Below are some records; quote exactly the lines from the one that contains "guard, G_k <" through the one that contains "exact (hy n).2.trans_lt (by linarith)⟩", inclusive, and no others.
________
import Summits.BirchSwinnertonDyer.Rank1Residual.Additive.ChiBranchLowerEndStatePotMult
import Literature.NumberTheory.EllipticCurves.Wuthrich2014.ThreeAdicImageSupersingularProofs
import HarnessLib

/-!
# `ChiBranchLowerEndStatePotMult` WITHOUT the binder `hL20` (Wuthrich's Lemma 20 is a tree theorem): binder-free twins

HONEST FRAMING (cell `b2b-bsdres`, run/shared/lean/b2b/bsd-rank1-residual/, verbatim in every
file): the goal of the cell is to DELETE the COMBINATION-SHAPED residual classes of the
Birch–Swinnerton-Dyer formula for ALL analytic-rank `≤ 1` elliptic curves over `ℚ` — "full BSD
formula for every rank `≤ 1` curve in class `C`" assembled STRICTLY from published theorems — so
that the rank-`≤ 1` remainder becomes exactly the CONSTRUCTION-SHAPED classes, which are TYPED
(missing-input `Prop`s), NOT attempted. This is not "finishing BSD". Team n1011 (N10 / N11), seat
p05, OWNERS row T-b1ss = the `hL20`-BINDER SWEEP on `Additive/` + `AdditivePotMult/`: Wuthrich's
Lemma 20 (registry A9, the named fact `Wuthrich2014.lemma20_surjective_threeAdic_of_semistable`: at a
prime-to-`9` conductor, `ρ̄_{E,3}` onto ⟹ `ρ̄_{E,3ⁿ}` onto for all `n`) is a tree THEOREM since
2026-08-21 (`Wuthrich2014.lemma20_surjective_threeAdic_of_semistable_holds`, file
`Literature/NumberTheory/EllipticCurves/Wuthrich2014/ThreeAdicImageSupersingularProofs.lean`, units
lit-kato / n1011-p02), so every theorem of the cell carrying it as a hypothesis has a twin WITHOUT that
binder.  This file states those twins for the theorems of its sibling (suffix `_noL20`; statement =
the sibling's statement with the binder deleted, other hypotheses unchanged; proof = the sibling's
theorem fed with `_holds`).  No claim beyond the stated classes; labels UNCHANGED; nothing is booked.
Theorems only (no definition, no named fact minted).

## What this file proves

Binder-free twins (`_noL20`) of the 4 theorems of `Summits/BirchSwinnertonDyer/Rank1Residual/Additive/ChiBranchLowerEndStatePotMult.lean` that carry the hypothesis
`(hL20 : Wuthrich2014.lemma20_surjective_threeAdic_of_semistable)`:
* `ClassX4M.x4MissingInputAt_iff_chiBranchLower_rankZero_of_surj_noL20`
* `ClassX4M.x4MissingInputAt_iff_chiBranchLowerOdd_rankZero_of_surj_noL20`
* `ClassX4M.bsdp_rankZero_of_surj_of_chiBranchLower_noL20`
* `ClassX4M.bsdp_rankZero_of_surj_of_chiBranchLowerOdd_noL20`

References: [Wuthrich2014] C. Wuthrich, Doc. Math. 19 (2014) 381–402, Lemma 20 (p. 399); the
sibling's references for everything else.
-/

noncomputable section

open scoped Classical MatrixGroups ModularForm NumberField

open CongruenceSubgroup WeierstrassCurve NumberField Literature.NumberTheory.EllipticCurves
  Literature.NumberTheory.EllipticCurves.ModularForms
  Literature.NumberTheory.EllipticCurves.Rank1Residual
  Literature.NumberTheory.EllipticCurves.Rank1Residual.Typed
  IsDedekindDomain Rat.HeightOneSpectrum

namespace Summit.BirchSwinnertonDyer.Rank1Residual.AdditivePotMult

open Additive

variable {W : WeierstrassCurve ℚ} [W.IsElliptic] [W.IsGloballyMinimal] {p : ℕ} [hp : Fact p.Prime]

/-- **Binder-free twin of `ClassX4M.x4MissingInputAt_iff_chiBranchLower_rankZero_of_surj`** — the same statement WITHOUT the hypothesis
`Wuthrich2014.lemma20_surjective_threeAdic_of_semistable` (Wuthrich 2014 Lemma 20 = registry A9, now the tree
theorem `…_holds`); proof = the original fed with `_holds`. [cite: Wuthrich2014, Lemma 20 (p. 399)] -/
theorem ClassX4M.x4MissingInputAt_iff_chiBranchLower_rankZero_of_surj_noL20
    (hDel : Delbourgo1998.prop4_rankZero_pow_dvd_constantCoeff)
    (hDelX : Delbourgo1998.prop4_rankZero_constantCoeff_eq_unit_mul_of_potMult)
    (hPal : Pal2012.thm32_sqrt_mul_realPeriodRat_twist_eq_of_prime_one_mod_four)
    (hGZK : rank_eq_analyticRank_of_analyticRank_le_one) (hmod : hasEntireLFunction_rat)
    (hmodD : nonempty_modularParametrizationData)
    (hKato : Wuthrich2014.kato_halfEigenCharIdeal_dvd_cyclotomicPrime_of_surjective)
    (hX : ClassX4M W p) (hp4 : p % 4 = 1) (hr : W.analyticRank = 0) (hsurj : Surj W p) :
    X4.MissingInputAt W p ↔ ChiBranchLowerLeadingTermAt W p :=
  ClassX4M.x4MissingInputAt_iff_chiBranchLower_rankZero_of_surj hDel hDelX hPal hGZK hmod hmodD
    Wuthrich2014.lemma20_surjective_threeAdic_of_semistable_holds hKato hX hp4 hr hsurj

/-- **Binder-free twin of `ClassX4M.x4MissingInputAt_iff_chiBranchLowerOdd_rankZero_of_surj`** — the same statement WITHOUT the hypothesis
`Wuthrich2014.lemma20_surjective_threeAdic_of_semistable` (Wuthrich 2014 Lemma 20 = registry A9, now the tree
theorem `…_holds`); proof = the original fed with `_holds`. [cite: Wuthrich2014, Lemma 20 (p. 399)] -/
theorem ClassX4M.x4MissingInputAt_iff_chiBranchLowerOdd_rankZero_of_surj_noL20
    (hDel : Delbourgo1998.prop4_rankZero_pow_dvd_constantCoeff)
    (hDelX : Delbourgo1998.prop4_rankZero_constantCoeff_eq_unit_mul_of_potMult)
    (hGZK : rank_eq_analyticRank_of_analyticRank_le_one) (hmod : hasEntireLFunction_rat)
    (hmodD : nonempty_modularParametrizationData)
    (hKato : Wuthrich2014.kato_halfEigenCharIdeal_dvd_cyclotomicPrime_of_surjective)
    (hX : ClassX4M W p) (hp4 : p % 4 = 3) (hr : W.analyticRank = 0) (hsurj : Surj W p) :
    X4.MissingInputAt W p ↔ ChiBranchLowerLeadingTermOddAt W p :=
  ClassX4M.x4MissingInputAt_iff_chiBranchLowerOdd_rankZero_of_surj hDel hDelX hGZK hmod hmodD
    Wuthrich2014.lemma20_surjective_threeAdic_of_semistable_holds hKato hX hp4 hr hsurj

/-- **Binder-free twin of `ClassX4M.bsdp_rankZero_of_surj_of_chiBranchLower`** — the same statement WITHOUT the hypothesis
`Wuthrich2014.lemma20_surjective_threeAdic_of_semistable` (Wuthrich 2014 Lemma 20 = registry A9, now the tree
theorem `…_holds`); proof = the original fed with `_holds`. [cite: Wuthrich2014, Lemma 20 (p. 399)] -/
theorem ClassX4M.bsdp_rankZero_of_surj_of_chiBranchLower_noL20
    (hDel : Delbourgo1998.prop4_rankZero_pow_dvd_constantCoeff)
    (hDelX : Delbourgo1998.prop4_rankZero_constantCoeff_eq_unit_mul_of_potMult)
    (hPal : Pal2012.thm32_sqrt_mul_realPeriodRat_twist_eq_of_prime_one_mod_four)
    (hGZK : rank_eq_analyticRank_of_analyticRank_le_one) (hmod : hasEntireLFunction_rat)
    (hmodD : nonempty_modularParametrizationData)
    (hKato : Wuthrich2014.kato_halfEigenCharIdeal_dvd_cyclotomicPrime_of_surjective)
    (hX : ClassX4M W p) (hp4 : p % 4 = 1) (hr : W.analyticRank = 0) (hsurj : Surj W p)
    (hLow : ChiBranchLowerLeadingTermAt W p) :
    BSDp W p :=
  ClassX4M.bsdp_rankZero_of_surj_of_chiBranchLower hDel hDelX hPal hGZK hmod hmodD
    Wuthrich2014.lemma20_surjective_threeAdic_of_semistable_holds hKato hX hp4 hr hsurj hLow

/-- **Binder-free twin of `ClassX4M.bsdp_rankZero_of_surj_of_chiBranchLowerOdd`** — the same statement WITHOUT the hypothesis
`Wuthrich2014.lemma20_surjective_threeAdic_of_semistable` (Wuthrich 2014 Lemma 20 = registry A9, now the tree
theorem `…_holds`); proof = the original fed with `_holds`. [cite: Wuthrich2014, Lemma 20 (p. 399)] -/
theorem ClassX4M.bsdp_rankZero_of_surj_of_chiBranchLowerOdd_noL20
    (hDel : Delbourgo1998.prop4_rankZero_pow_dvd_constantCoeff)
    (hDelX : Delbourgo1998.prop4_rankZero_constantCoeff_eq_unit_mul_of_potMult)
    (hGZK : rank_eq_analyticRank_of_analyticRank_le_one) (hmod : hasEntireLFunction_rat)
    (hmodD : nonempty_modularParametrizationData)
    (hKato : Wuthrich2014.kato_halfEigenCharIdeal_dvd_cyclotomicPrime_of_surjective)
    (hX : ClassX4M W p) (hp4 : p % 4 = 3) (hr : W.analyticRank = 0) (hsurj : Surj W p)
    (hLow : ChiBranchLowerLeadingTermOddAt W p) :
    BSDp W p :=
  ClassX4M.bsdp_rankZero_of_surj_of_chiBranchLowerOdd hDel hDelX hGZK hmod hmodD
    Wuthrich2014.lemma20_surjective_threeAdic_of_semistable_holds hKato hX hp4 hr hsurj hLow

end Summit.BirchSwinnertonDyer.Rank1Residual.AdditivePotMult

end
/-! ## Thickenings of the model handlebody inside an open neighbourhood -/

/-- **The thickenings `{guard, G_k ≤ 1 + ε}` shrink to `D_k`**: for an open `U ⊇ D_k` some open
thickening `{strict guard, G_k < 1 + ε}` lies in `U` (the sets `{guard, G_k ≤ 1 + 1/(n+1)}` are
compact, decrease, and meet in `D_k`). [folklore] -/
theorem exists_thickening {k : ℕ} {U : Set 𝔼⁴} (hU : IsOpen U) (hDU : modelHandlebody k ⊆ U) :
    ∃ ε : ℝ, 0 < ε ∧ {y : 𝔼⁴ | (∀ j, 1 < holeTerm k j y) ∧ levelFun k y < 1 + ε} ⊆ U := by
  set D : ℕ → Set 𝔼⁴ := fun n => {y | (∀ j, 1 ≤ holeTerm k j y) ∧ levelFun k y ≤ 1 + 1 / ((n : ℝ) + 1)}
    with hD
  have hDcl : ∀ n, IsClosed (D n) := fun n =>
    (continuousOn_levelFun one_pos).preimage_isClosed_of_isClosed (isClosed_guard 1) isClosed_Iic
  have hanti : ∀ {m n}, m ≤ n → D n ⊆ D m := fun {m n} hmn y hy => ⟨hy.1, hy.2.trans (by
    gcongr)⟩
  -- `D 0` is compact
  have hD0 : IsCompact (D 0) := by
    refine Metric.isCompact_of_isClosed_isBounded (hDcl 0) (isBounded_iff_forall_norm_le.2
      ⟨2 * ((40 * ((k : ℝ) + 1)) ^ 2 + 1), fun y hy => ?_⟩)
    have hpos : ∀ j, 0 < holeTerm k j y := fun j => one_pos.trans_le (hy.1 j)
    have h1 := FriendsH2.norm_sq_le_levelFun hpos
    have h2 : levelFun k y ≤ 2 := by have := hy.2; norm_num at this; linarith
    have hR : (1 : ℝ) ≤ (40 * ((k : ℝ) + 1)) ^ 2 + 1 := by nlinarith [sq_nonneg (40 * ((k : ℝ) + 1))]
    nlinarith [norm_nonneg y, sq_nonneg (‖y‖ - 1)]
  -- the thickenings meet in `D_k`
  have hmem : ∀ y, (∀ n, y ∈ D n) → y ∈ modelHandlebody k := fun y hy =>
    ⟨(hy 0).1, le_of_forall_pos_lt_add fun ε hε => by
      obtain ⟨n, hn⟩ := exists_nat_one_div_lt hε
      exact (hy n).2.trans_lt (by linarith)⟩
  have hdir : Directed (fun a b => a ⊇ b) D := fun m n =>
    ⟨max m n, hanti (le_max_left _ _), hanti (le_max_right _ _)⟩
  -- some thickening lies in `U`
  obtain ⟨n, hn⟩ := (hD0.diff hU).elim_directed_family_closed D hDcl (by
    ext y
    simp only [mem_inter_iff, mem_sdiff, mem_iInter, mem_empty_iff_false, iff_false, not_and]
    exact fun h hall => h.2 (hDU (hmem y hall))) hdir
  refine ⟨1 / ((n : ℝ) + 1), by positivity, fun y hy => by_contra fun hyU => ?_⟩
  have hyD : y ∈ D n := ⟨fun j => (hy.1 j).le, hy.2.le⟩
  exact (eq_empty_iff_forall_notMem.1 hn y) ⟨⟨hanti n.zero_le hyD, hyU⟩, hyD⟩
________
Written answer:
thickening `{strict guard, G_k < 1 + ε}` lies in `U` (the sets `{guard, G_k ≤ 1 + 1/(n+1)}` are
compact, decrease, and meet in `D_k`). [folklore] -/
theorem exists_thickening {k : ℕ} {U : Set 𝔼⁴} (hU : IsOpen U) (hDU : modelHandlebody k ⊆ U) :
    ∃ ε : ℝ, 0 < ε ∧ {y : 𝔼⁴ | (∀ j, 1 < holeTerm k j y) ∧ levelFun k y < 1 + ε} ⊆ U := by
  set D : ℕ → Set 𝔼⁴ := fun n => {y | (∀ j, 1 ≤ holeTerm k j y) ∧ levelFun k y ≤ 1 + 1 / ((n : ℝ) + 1)}
    with hD
  have hDcl : ∀ n, IsClosed (D n) := fun n =>
    (continuousOn_levelFun one_pos).preimage_isClosed_of_isClosed (isClosed_guard 1) isClosed_Iic
  have hanti : ∀ {m n}, m ≤ n → D n ⊆ D m := fun {m n} hmn y hy => ⟨hy.1, hy.2.trans (by
    gcongr)⟩
  -- `D 0` is compact
  have hD0 : IsCompact (D 0) := by
    refine Metric.isCompact_of_isClosed_isBounded (hDcl 0) (isBounded_iff_forall_norm_le.2
      ⟨2 * ((40 * ((k : ℝ) + 1)) ^ 2 + 1), fun y hy => ?_⟩)
    have hpos : ∀ j, 0 < holeTerm k j y := fun j => one_pos.trans_le (hy.1 j)
    have h1 := FriendsH2.norm_sq_le_levelFun hpos
    have h2 : levelFun k y ≤ 2 := by have := hy.2; norm_num at this; linarith
    have hR : (1 : ℝ) ≤ (40 * ((k : ℝ) + 1)) ^ 2 + 1 := by nlinarith [sq_nonneg (40 * ((k : ℝ) + 1))]
    nlinarith [norm_nonneg y, sq_nonneg (‖y‖ - 1)]
  -- the thickenings meet in `D_k`
  have hmem : ∀ y, (∀ n, y ∈ D n) → y ∈ modelHandlebody k := fun y hy =>
    ⟨(hy 0).1, le_of_forall_pos_lt_add fun ε hε => by
      obtain ⟨n, hn⟩ := exists_nat_one_div_lt hε
      exact (hy n).2.trans_lt (by linarith)⟩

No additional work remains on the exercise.